Dataset entries

:::

import Summits.ValiantsHypothesis.ValiantsHypothesis.Theses.RigidityForcesSymmetry

/-!
# Route RigidityForcesSymmetry — item `Assembly`

Settles item `stmt-ValiantsHypothesis-4168` (rank-1 assembly of route `RigidityForcesSymmetry`):
`RigidMinimalRepr → RigidityForcesTorus → TorusBound → GrenetBoundToVH → ValiantsHypothesis`.

Pure bookkeeping. Given `n₀`, `RigidMinimalRepr` applied at `max n₀ 3` yields `n ≥ max n₀ 3` (so `n ≥ n₀`
and `n ≥ 3`) together with a minimal-size affine determinantal representation `(Λ, A)` of `per_n`
(`m = dc(per_n)`) whose `GL_m × GL_m`-orbit is locally open; `RigidityForcesTorus` (stated with literally
the same sub-expressions) makes `Λ.map C + ∑ v, X v • (A v).map C` two-sided-torus-equivariant with exact
lifts; `TorusBound` then gives `2 ^ n - 1 ≤ m = dc(per_n)`, which is `GrenetLowerBound` at `n₀`; finally
`GrenetBoundToVH : GrenetLowerBound → ValiantsHypothesis` concludes. No library lemma beyond `le_max_left`,
`le_max_right` is used; the theorem is unconditional (its hypotheses are exactly the route's items).
-/

namespace Summit.ValiantsHypothesis.Theorems.RigidityForcesSymmetry

open Summit.ValiantsHypothesis.ValiantsHypothesis.Theses.RigidityForcesSymmetry

/-- Settles `stmt-ValiantsHypothesis-4168` (assembly of route `RigidityForcesSymmetry`):
`RigidMinimalRepr → RigidityForcesTorus → TorusBound → GrenetBoundToVH → ValiantsHypothesis`.
Proof: to get `GrenetLowerBound` at `n₀`, take the minimal locally rigid representation of `per_n`,
`n ≥ max n₀ 3`, given by `RigidMinimalRepr`; it is two-sided-torus-equivariant by `RigidityForcesTorus`
(`n ≥ 3`), hence has size `m ≥ 2 ^ n - 1` by `TorusBound`, and `m = dc(per_n)`; then apply
`GrenetBoundToVH`. [folklore] -/
theorem Assembly_proof :
    Summit.ValiantsHypothesis.ValiantsHypothesis.Theses.RigidityForcesSymmetry.Assembly := by
  unfold Summit.ValiantsHypothesis.ValiantsHypothesis.Theses.RigidityForcesSymmetry.Assembly
  intro hRigid hTorus hBound hVH
  refine hVH ?_
  intro n₀
  obtain ⟨n, hn, m, Λ, A, hm, hdet, hU⟩ := hRigid (max n₀ 3)
  have h₃ : 3 ≤ n := le_trans (le_max_right n₀ 3) hn
  refine ⟨n, le_trans (le_max_left n₀ 3) hn, ?_⟩
  have hb : 2 ^ n - 1 ≤ m := hBound n h₃ m _ (hTorus n h₃ m Λ A hdet hU)
  rw [hm] at hb
  exact hb

end Summit.ValiantsHypothesis.Theorems.RigidityForcesSymmetry
/-- **THE SAME-KEY EDGE AT THE CANONICAL STAGE-13 SPINE HOME** [bookkeeping]: module 6a's `hedgeR` at `(SRec₁₃CoPR (canonReading₁₃CoPR cr), RRec₁₃CoPR 𝔯)` ⟺ «for every family, every
Stage-13 datum of record `D` with key `h`, every `g₀`, `os`, every run length `k`: the six in-edges `RatesAt D (rateCarriersOfRecord₁₃CoPR 𝔯 F h.params h.provisos g₀ os k)` give
SOME summable `δ` carrying `Spine.NE7.Core` on the shell-free cores of `cr F h.params h.provisos g₀ os`» — spine AND rate carriers read AT THE SAME parameter (one bundle per
datum: `sRec₁₃CoPR_canon_iff`, proof irrelevance of the key).  THIS is the N19′ edge of the join at NODE 00's Stage-13 objects. [folklore] -/
theorem rateEdge_canon_rRec₁₃CoPR_iff :
    (∀ (F : T4Family) (D : Datum F N) (g₀ : ℕ → ℝ) (os : List (ULoop F)) (S : SpineCarriers) (R : RateCarriers N),
        SRec₁₃CoPR (canonReading₁₃CoPR cr) F D g₀ os S → RRec₁₃CoPR 𝔯 F D g₀ os R → RatesAt D R → letI := S.dec
        ∃ δ : ℕ → ℝ, NE7.Core S.l₀ S.vol S.T S.Bad (fun K t τ => S.A K t τ - S.shA K t τ) (fun K t τ => S.B K t τ - S.shB K t τ) δ ∧ Summable δ) ↔
      ∀ (F : T4Family) (D : Datum F N) (h : IsDatumOfRecord₁₃CCoPR F N D) (g₀ : ℕ → ℝ) (os : List (ULoop F)) (k : ℕ),
        RatesAt D (rateCarriersOfRecord₁₃CoPR 𝔯 F h.params h.provisos g₀ os k) → letI := (cr F h.params h.provisos g₀ os).dec
        ∃ δ : ℕ → ℝ, NE7.Core (cr F h.params h.provisos g₀ os).l₀ (cr F h.params h.provisos g₀ os).vol (cr F h.params h.provisos g₀ os).T
          (cr F h.params h.provisos g₀ os).Bad
          (fun K t τ => (cr F h.params h.provisos g₀ os).A K t τ - (cr F h.params h.provisos g₀ os).shA K t τ)
          (fun K t τ => (cr F h.params h.provisos g₀ os).B K t τ - (cr F h.params h.provisos g₀ os).shB K t τ) δ ∧ Summable δ := by
  constructor
  · intro H F D h g₀ os k hr
    exact H F D g₀ os _ _ ((sRec₁₃CoPR_canon_iff cr D g₀ os _).mpr ⟨h, rfl⟩) ⟨h, k, rfl⟩ hr
  · intro H F D g₀ os S R hS hR hr
    obtain ⟨h, rfl⟩ := (sRec₁₃CoPR_canon_iff cr D g₀ os S).mp hS
    obtain ⟨h', k, rfl⟩ := hR
    exact H F D h g₀ os k hr

/-- **THE θ-FORM SUPPLIES THE SAME-KEY EDGE, STAGE 13** [bookkeeping]: if for EVERY admissible Stage-13 θ with provisos, every `g₀`, `os` and run length `k` the six in-edges at
`rateCarriersOfRecord₁₃CoPR 𝔯 F θ hP g₀ os k` on θ's datum give the ∃δ-Core clause on `cr F θ hP g₀ os` (what an N19′ prover states at the Stage-13 objects), then module 6a's
`hedgeR` holds at `(SRec₁₃CoPR (canonReading₁₃CoPR cr), RRec₁₃CoPR 𝔯)` (RR-2's `IsDatumOfRecord₁₃CCoPR.forall_params`). [folklore] -/
theorem rateEdge_canon_rRec₁₃CoPR_of_forall_admissible
    (h19 : ∀ (F : T4Family) (θ : Stage13RParams F N) (hP : θ.Provisos₁₃CoPR F N), θ.Admissible F N → ∀ (g₀ : ℕ → ℝ) (os : List (ULoop F)) (k : ℕ),
      RatesAt (datumOfRecord₁₃CoPR F N θ hP) (rateCarriersOfRecord₁₃CoPR 𝔯 F θ hP g₀ os k) → letI := (cr F θ hP g₀ os).dec
      ∃ δ : ℕ → ℝ, NE7.Core (cr F θ hP g₀ os).l₀ (cr F θ hP g₀ os).vol (cr F θ hP g₀ os).T (cr F θ hP g₀ os).Bad
        (fun K t τ => (cr F θ hP g₀ os).A K t τ - (cr F θ hP g₀ os).shA K t τ) (fun K t τ => (cr F θ hP g₀ os).B K t τ - (cr F θ hP g₀ os).shB K t τ) δ ∧
        Summable δ)
    (F : T4Family) (D : Datum F N) (g₀ : ℕ → ℝ) (os : List (ULoop F)) (S : SpineCarriers) (R : RateCarriers N)
    (hS : SRec₁₃CoPR (canonReading₁₃CoPR cr) F D g₀ os S) (hR : RRec₁₃CoPR 𝔯 F D g₀ os R) (hr : RatesAt D R) : letI := S.dec
    ∃ δ : ℕ → ℝ, NE7.Core S.l₀ S.vol S.T S.Bad (fun K t τ => S.A K t τ - S.shA K t τ) (fun K t τ => S.B K t τ - S.shB K t τ) δ ∧ Summable δ := by
  refine (rateEdge_canon_rRec₁₃CoPR_iff cr 𝔯).mpr (fun F D h g₀ os k => ?_) F D g₀ os S R hS hR hr
  exact IsDatumOfRecord₁₃CCoPR.forall_params
    (P := fun D θ hθ => RatesAt D (rateCarriersOfRecord₁₃CoPR 𝔯 F θ hθ g₀ os k) → letI := (cr F θ hθ g₀ os).dec
      ∃ δ : ℕ → ℝ, NE7.Core (cr F θ hθ g₀ os).l₀ (cr F θ hθ g₀ os).vol (cr F θ hθ g₀ os).T (cr F θ hθ g₀ os).Bad
        (fun K t τ => (cr F θ hθ g₀ os).A K t τ - (cr F θ hθ g₀ os).shA K t τ) (fun K t τ => (cr F θ hθ g₀ os).B K t τ - (cr F θ hθ g₀ os).shB K t τ) δ ∧
        Summable δ)
    (fun θ hθ hadm => h19 F θ hθ hadm g₀ os k) h

end Edge

/-! ## §3 N19's DECL target at both Stage-13 homes (module 8 §3 re-keyed) -/

section Target

/-- **N19's DECL TARGET AT BOTH STAGE-13 HOMES OF THE RATE-RECORD DIVISION** [bookkeeping]: the six in-edges BY NAME at the (T-RATE) home `RRec₁₃CoPR 𝔯` — `S_N14` · `S_N15` ·
`S_N16` · `S_N17` · `S_N18` · `S_N22` (each ⟺ «the node's estimate at the canonical Stage-13 objects of every datum of record», n22-e's `s_N1x_rRec₁₃CoPR_iff`; K4's
existence stub `S_R00x ₁₃C (RRec₁₃CoPR 𝔯)` is n22-e's THEOREM `s_R00x_rRec₁₃CoPR`, CONSUMED) — the spine stubs `S_N27x ₁₃C` · `S_N20` · `S_N21` at the CANONICAL spine home
`SRec₁₃CoPR (canonReading₁₃CoPR cr)`, and the SAME-KEY N19′ edge (§2 `rateEdge_canon_rRec₁₃CoPR_iff`'s right side) ⇒ `MatchingUnder D END` at every ₁₃C record (n27-a XIV at the two
homes, then node U5 at the record by the degenerate expansion). [folklore] -/
theorem matchingUnder_at_homes₁₃CoPR_of_rateStubs
    (h14 : S_N14 (RRec₁₃CoPR 𝔯)) (h15 : S_N15 (RRec₁₃CoPR 𝔯)) (h16 : S_N16 (RRec₁₃CoPR 𝔯)) (h17 : S_N17 (RRec₁₃CoPR 𝔯)) (h18 : S_N18 (RRec₁₃CoPR 𝔯)) (h22 : S_N22 (RRec₁₃CoPR 𝔯))
    (hx : S_N27x (fun F D w => IsRecordOfRecord₁₃CCoPR F N D w) (SRec₁₃CoPR (canonReading₁₃CoPR cr))) (h20 : S_N20 (SRec₁₃CoPR (canonReading₁₃CoPR cr)))
    (h21 : S_N21 (SRec₁₃CoPR (canonReading₁₃CoPR cr)))
    (h19 : ∀ (F : T4Family) (D : Datum F N) (h : IsDatumOfRecord₁₃CCoPR F N D) (g₀ : ℕ → ℝ) (os : List (ULoop F)) (k : ℕ),
      RatesAt D (rateCarriersOfRecord₁₃CoPR 𝔯 F h.params h.provisos g₀ os k) → letI := (cr F h.params h.provisos g₀ os).dec
      ∃ δ : ℕ → ℝ, NE7.Core (cr F h.params h.provisos g₀ os).l₀ (cr F h.params h.provisos g₀ os).vol (cr F h.params h.provisos g₀ os).T
        (cr F h.params h.provisos g₀ os).Bad
        (fun K t τ => (cr F h.params h.provisos g₀ os).A K t τ - (cr F h.params h.provisos g₀ os).shA K t τ)
        (fun K t τ => (cr F h.params h.provisos g₀ os).B K t τ - (cr F h.params h.provisos g₀ os).shB K t τ) δ ∧ Summable δ)
    {F : T4Family} {D : Datum F N} {w : DagBinding.WorldP} (hR : IsRecordOfRecord₁₃CCoPR F N D w) :
    MatchingUnder D (DagBinding.EndpointExistence D.C.toB12) :=
  (T4MatchingDegenerate.hybridNE7Under_iff_matchingUnder D (avgMeasurable_of_isRecordOfRecord₁₃CCoPR hR) _).mp
    (spine_of_rateStubs_coreEdge (fun F D w => IsRecordOfRecord₁₃CCoPR F N D w) (SRec₁₃CoPR (canonReading₁₃CoPR cr)) (RRec₁₃CoPR 𝔯) (s_R00x_rRec₁₃CoPR 𝔯)
      h14 h15 h16 h17 h18 h22 hx h20 h21 ((rateEdge_canon_rRec₁₃CoPR_iff cr 𝔯).mpr h19) F D w hR)

/-- **… THE LITERAL `HybridNE7.matchingModConstants` (:183) ROAD, `lt_one` FILLED** [bookkeeping]: the same inputs plus the keyed budget half at
`cr F h.params h.provisos g₀ os` ⇒ the same conclusion through module 23's `matchingUnder_at_record₁₃CoPR_of_rateStubs`. [folklore] -/
theorem matchingUnder_at_homes₁₃CoPR_of_rateStubs_lt_one
    (h14 : S_N14 (RRec₁₃CoPR 𝔯)) (h15 : S_N15 (RRec₁₃CoPR 𝔯)) (h16 : S_N16 (RRec₁₃CoPR 𝔯)) (h17 : S_N17 (RRec₁₃CoPR 𝔯)) (h18 : S_N18 (RRec₁₃CoPR 𝔯)) (h22 : S_N22 (RRec₁₃CoPR 𝔯))
    (hx : S_N27x (fun F D w => IsRecordOfRecord₁₃CCoPR F N D w) (SRec₁₃CoPR (canonReading₁₃CoPR cr))) (h20 : S_N20 (SRec₁₃CoPR (canonReading₁₃CoPR cr)))
    (h21 : S_N21 (SRec₁₃CoPR (canonReading₁₃CoPR cr)))
    (hlt : ∀ (F : T4Family) (D : Datum F N) (h : IsDatumOfRecord₁₃CCoPR F N D) (g₀ : ℕ → ℝ) (os : List (ULoop F)) (K : ℕ),
      (cr F h.params h.provisos g₀ os).W K + (cr F h.params h.provisos g₀ os).Wsh K < 1)
    (h19 : ∀ (F : T4Family) (D : Datum F N) (h : IsDatumOfRecord₁₃CCoPR F N D) (g₀ : ℕ → ℝ) (os : List (ULoop F)) (k : ℕ),
      RatesAt D (rateCarriersOfRecord₁₃CoPR 𝔯 F h.params h.provisos g₀ os k) → letI := (cr F h.params h.provisos g₀ os).dec
      ∃ δ : ℕ → ℝ, NE7.Core (cr F h.params h.provisos g₀ os).l₀ (cr F h.params h.provisos g₀ os).vol (cr F h.params h.provisos g₀ os).T
        (cr F h.params h.provisos g₀ os).Bad
        (fun K t τ => (cr F h.params h.provisos g₀ os).A K t τ - (cr F h.params h.provisos g₀ os).shA K t τ)
        (fun K t τ => (cr F h.params h.provisos g₀ os).B K t τ - (cr F h.params h.provisos g₀ os).shB K t τ) δ ∧ Summable δ)
    {F : T4Family} {D : Datum F N} {w : DagBinding.WorldP} (hR : IsRecordOfRecord₁₃CCoPR F N D w) :
    MatchingUnder D (DagBinding.EndpointExistence D.C.toB12) :=
  matchingUnder_at_record₁₃CoPR_of_rateStubs (SRec₁₃CoPR (canonReading₁₃CoPR cr)) (RRec₁₃CoPR 𝔯) (s_R00x_rRec₁₃CoPR 𝔯) h14 h15 h16 h17 h18 h22 hx h20 h21
    (by
      intro F D g₀ os S hS
      obtain ⟨h, rfl⟩ := (sRec₁₃CoPR_canon_iff cr D g₀ os S).mp hS
      exact hlt F D h g₀ os)
    ((rateEdge_canon_rRec₁₃CoPR_iff cr 𝔯).mpr h19) hR

/-- **N21's CANONICAL TRANSFER, STAGE 13** [bookkeeping]: NE7c's `ShellWeightBound` at `cr`'s reading of EVERY admissible Stage-13 tuple with provisos gives `S_N21` at the
canonical spine home (n20-d's N20 twin is `s_N20_sRec₁₃CoPR_canon_of_sRec₁₃CoPR`). [folklore] -/
theorem s_N21_sRec₁₃CoPR_canon_of_forall
    (h21 : ∀ (F : T4Family) (θ : Stage13RParams F N) (hP : θ.Provisos₁₃CoPR F N), θ.Admissible F N → ∀ (g₀ : ℕ → ℝ) (os : List (ULoop F)),
      ShellWeightBound (cr F θ hP g₀ os).l₀ (cr F θ hP g₀ os).T (cr F θ hP g₀ os).A (cr F θ hP g₀ os).B (cr F θ hP g₀ os).shA (cr F θ hP g₀ os).shB
        (cr F θ hP g₀ os).Wsh) :
    S_N21 (SRec₁₃CoPR (canonReading₁₃CoPR cr)) := by
  intro F D g₀ os S hS
  obtain ⟨h, rfl⟩ := (sRec₁₃CoPR_canon_iff cr D g₀ os S).mp hS
  exact h21 F h.params h.provisos h.admissible g₀ os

:::

TASK PROMPT
Filter the entries down to the lines with the word "GrenetBoundToVH" in them, and copy those lines.

ANSWER TO THIS EXERCISE
`RigidMinimalRepr → RigidityForcesTorus → TorusBound → GrenetBoundToVH → ValiantsHypothesis`.
`GrenetBoundToVH : GrenetLowerBound → ValiantsHypothesis` concludes. No library lemma beyond `le_max_left`,
`RigidMinimalRepr → RigidityForcesTorus → TorusBound → GrenetBoundToVH → ValiantsHypothesis`.
`GrenetBoundToVH`. [folklore] -/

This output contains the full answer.